Я шла от планки к планке
Нащупывая осторожно путь
И чувствовала звезды сверху
И море под собой внизу

Я плохо понимала
Что ждет меня в конце
Отсюда неуверенность в походке
Но это опыт мой. 

Я не согласен с Вольффом, что последняя строчка в этом стихе  "явно указывает на отсутствие религиозных или трансцендентных импликаций и  всего  лишь афористическое определение" (479).   Планки расположены между звездами и морем, т.е. в центре, и ее опыт,каким бы неуверенным ни был, ведет ее вперед.
     Вот стих, в котором Дикинсон дает определение, что она понимает под «опытом»:

Мой Опыт, мой Неровный Путь
Я предпочту Уму –
Но - Парадокс – сам Ум ведет -
Меня  к нему

Как сложен -  как полярен путь -
Придти к себе - 
Меня  заставит  предначертанная
Боль -
(910)

Это гностический стих, в юнгианском смысле.  Опыт, утверждает Дикинсон, вытесняет интеллект.  В этом стихе присутствует пуританская идея предназначения ("Compelling Him to Choose Himself / His Preappointed Pain--").  Он написан застревающе-возбудимым интровертом,  которого позвала поэзия.  Она находится во власти комплекса, который как говорит Юнг, управляет всеми художниками-визионерами,  и заставляет оставаться верными(вопреки рациональным размышлениям) своему существенно шаманскому видению.
     Шаманская идея полета или вознесения также присутствует в стихах Дикинсон:

Как легкий шар привязанный к земле
Стремится улететь –
Так я хочу подняться в воздух и парить   
Дух  с ненавистью смотрит вниз на пыль
Ну разве можно птице рот закрыть ?
(1630)

Здесь смерть выступает как радостное освобождение—как полет птицы.  Птицы, в особенности орлы,  тесно связаны с шаманом, как символы интерцессии между богами и людьми (Halifax 23), а поэзия Дикинсон наполнена птицами.  Хотя орел в явном виде не присутствует,  она часто пишет о дроздах, малиновках, боболинках и других окружавших ее птицах.  Вот что она пишет, например,  о дрозде:

И перед тем, как думать о Весне
Как только о Догадке –
Посмотри – она везде - 
И как всегда – внезапна
Милая подруга в Небесах
Одетая в индиго, смуглая слегка -
И с песнями  по выбору -
Неспешна,  осторожна
С веселою задержкой залетев
На дерево, где листьев пока нет
Она кричит от Радости сама
Никто ее не слышит
Кроме собственного я -
  (1465)

Джоан Халифакс считает, что пение птицы это "посев" "обнаруживаемый в психике шамана" (24).  Птица – трансцендентный символ, прежде всего, духовный символ, на что указывает прилагательное "серафимический" .  Используя птичью образность,  Дикинсон пишет: «С крылом надменности/Душа любую птицу перегонит/ (1431).  Душа здесь, конечно, больше, чем просто символ, и летит по-шамански.

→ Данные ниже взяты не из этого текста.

/-!
# Route M at LAYER `n`, ANY member of an anomalous class: the census-column END
# `Σ_{v ∈ S} p^{min(n, m_v)} + 1 ≤ λ + pⁿ μ + 2k` (local term `a ≥ 1`, no rational `p`-torsion needed)
# and its leaf consumers (cell `b2b-bsdres`, unit `b2b-bsdres-eisenstein-p1`, gen 21; X1R0-GAPMAP §30)

HONEST FRAMING (run/shared/lean/b2b/bsd-rank1-residual/, verbatim in every file): the goal of the
cell is to DELETE the COMBINATION-SHAPED residual classes of the Birch–Swinnerton-Dyer formula for
ALL analytic-rank `≤ 1` elliptic curves over `ℚ` — "full BSD formula for every rank `≤ 1` curve in
class `C`" assembled STRICTLY from published theorems — so that the rank-`≤ 1` remainder becomes
exactly the CONSTRUCTION-SHAPED classes, which are TYPED (missing-input `Prop`s), NOT attempted.
This is not "finishing BSD". Sub-cell `b2b-bsdres-eisenstein-p1` (CLASS-OWNERS row "X1 (r = 0)"):
research route; NO CLAIM BEYOND STATED CLASSES; nothing here changes a label; nothing is booked.
THEOREMS ONLY — no definition, no named fact, no typed input introduced; census certificates enter
as HYPOTHESES per row, never as facts; the PUBLISHED inputs are hypotheses BY NAME exactly as in
FILE 7 (`X1/GeneratorCountLayerCertificates`) and `X1/GeneratorCountLayerCertificatesTorsion`:
Poitou–Tate duality over `ℚ_n` (`hPT`), Tate's local Euler–Poincaré characteristic at the places of
`ℚ_n` (`hEP`), Greenberg's Prop. 2.4 (`hGrK`), Wuthrich Thm. 16, Greenberg Thm. 4.1 / Prop. 3.10 /
Prop. 4.15 (ii), modularity, Gross–Zagier–Kolyvagin; nothing about any particular curve is asserted.

## What and why

`GeneratorCountLayerAtPLocalOne.pow_card_add_one_le_pow_mul_sq` (gen 21, V99) supplies the
GUARANTEED part `a ≥ 1` of X1R0-GAPMAP §14.1's local term at the prime of `ℚ_n` above an ANOMALOUS
good ordinary odd `p`, with no rational `p`-torsion: `p^{#T₀ + 1} ≤ p^{λ(X) + pⁿμ(X)} · (#E[p^∞]^{Γ_ℚ})²`.
THIS FILE is n1011's census-column assembly (as FILE 7 / `…CertificatesTorsion`) ending there:

* §1 `pow_sum_pow_min_add_one_le_of_certificates`, **`sum_pow_min_add_one_le_of_certificates`**
  (`Σ_{v ∈ S} p^{min(n, m_v)} + 1 ≤ λ(X) + pⁿ μ(X) + 2k` when `#E[p^∞]^{Γ_ℚ} ≤ p^k`),
  `…_of_factorization_le` (`k ≥ v_p(#E(ℚ)_tors)`), **`…_of_not_dvd_torsionOrder`**
  (`p ∤ #E(ℚ)_tors`: `Σ + 1 ≤ λ + pⁿμ` — FILE 7's `Σ ≤ λ + pⁿμ` improved by the local term).
* §2 **`AlgebraicLambdaMem.of_layerCertificates_anomalous`**:
  `λ_alg ∈ {d | Σ_{v ∈ S} p^{min(n, m_v)} + 1 ≤ d + pⁿ m' + 2k}` at a good ordinary ANOMALOUS
  Eisenstein pair with `μ_an ≤ m'`, `v_p(#E(ℚ)_tors) ≤ k` (Prop. 4.15 (ii) by name).
* §3 the leaf ENDS on X1 ∩ {r = 0} (every leaf prime is anomalous, `a_p ≡ 1 (mod p)`):
  `Leaf.bsdp_of_muPartAt_of_layerCertificatesAnomalous` and the intersected form `…_inter`.

Census consumer (X1R0-GAPMAP §30): `282310u@3` (`λ_an = 6`, atoms `Q₂(1)·Q₂(½)·Q₂(½)`) binds at its
`δ = 0`, `μ = 1` member `282310u2` (`E(ℚ_3)[3] = 0`, Tamagawa places over `37` (×3), `109` (×3), `3∤`:
`t₁ = 7`): `7 + 1 ≤ d + 3·1 + 0` kills `d = 4`, the one candidate the layer-`0` counts leave.
Nothing is booked by this file.

References: [GreenbergLNM1716] §2 Prop. 2.4, §3 Lemma 3.1, Lemma 3.4 (p. 89), Prop. 3.10, Thm. 4.1,
Prop. 4.15 (ii), §5 pp. 114–118, p. 137; [Washington1997] §13.1; [MilneADT2006] I Thm. 2.8,
Thm. 4.10; [Wuthrich2014] Thm. 16; X1R0-GAPMAP §14.1, §26–§30.
-/

noncomputable section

     Как мост или планка, лестница Иакова также соединяет землю и небо, а борьба Иакова с ангелом – любимая библейская история Дикинсон.  В отношении стиха, посвященного этой истории «К востоку от Йордана» ("A little East of Jordan," 59), Вольфф пишет: "Иаков представляет собой  пример для воинственной поэтессы; борьба Иакова представляет собой начало Дикинсон как художника" (151).  Дикинсон намекает на эту историю в последних строках стиха, который начинается  с «Как смеют петь дрозды» (1724): «И каждый звук умрет/Того, чей сад посмеет /Спорить с утренней росой!" Борьба, о которой говорит Вольфф, это боль и страдание, требуемые от поэта-шамана; вознаграждение приходит в редкие моменты, когда ему разрешается подняться по лестнице и достичь просветления и трансценденции – "восторга", одного из любимых слов Дикинсон. «Все заберите у меня» - пишет она, - оставьте лишь Восторг»(1640).
 
     Лестница Иакова символична для Мирового Дерева, соединяющего три Космические Зоны или Плоскости, которые по верованию шаманов, представляют мир: преисподняя, земля и небо (Eliade 259; see Figure 4).   Однако у Дикинсон есть более важная  «ось», соединяющая три мира: Космическая гора.  Как утверждает "Элиаде, два символа—Мировое дерево и Космическая гора-- "комплементарны," и "только шаманы и герои,  по сути, достигают Космической горы" (Eliade 269).  Дикинсон, будучи нео-шаманом, никогда фактически не достигала другой стороны горы.  Вроде Моисея на горе Нево, она время от времени доходит до вершины и осторожно смотрит на жизнь после смерти.  О смерти, как о некоторой позитивной реальности, которую может схватить смелый,  она говорит в стихе «О смерти думаю я так» (1558):

Я помню, будучи дитём,
С друзьями уходила
Туда, где Ручеек гремел 
Как яростная сила
Мы видели Пурпурный Цвет
Но не могли добраться
И только выбранный Судьбой
Смелейший среди нас
Мог дотянуться -

 И во многих ее стихах, она кажется говорит, что  мы можем понять противоположности через каждого из них—смерть можно понять через жизнь.8
 
 Как мы видели, она сравнивает себя с Везувием в стихе «С ружьем заряженным – сравнить" (754),  или в стихе 1705:

Вулканы на Сицилии
Вулканы также в Чили
Мне в школе говорили –
Но есть вулканы – ближе
Где лава через край -
И я полезу выше 
В Везувий –
Он мой Дом.   


 Образ вулкана, который она сравнивает с собой, мощный символ, но  в другом известном (хотя и менее сильном) стихе  «Никогда нее видала болот» ( "I never saw a Moor--" (1052), она демонстрирует шаманскую способность путешествовать (собственно, летать) в незнакомые места, не оставляя дома

     Шаман способен на это с помощью путешествия по Мировой оси.  Иногда она превозносит  эту ось, используя для полета интуицию и воображение:

Ах Тенериф!
Неуловимая гора!
Пурпур веков –  и пауза -
Закат – сапфирный полк -
День – красное Адью!


Закутанный – в снега –
Гранитное бедро – и оттепель
И сталь –
не ведуешь -  ни помпы –
ни прощанья

 Ах Тенериф!
Боготворю - 
 (666)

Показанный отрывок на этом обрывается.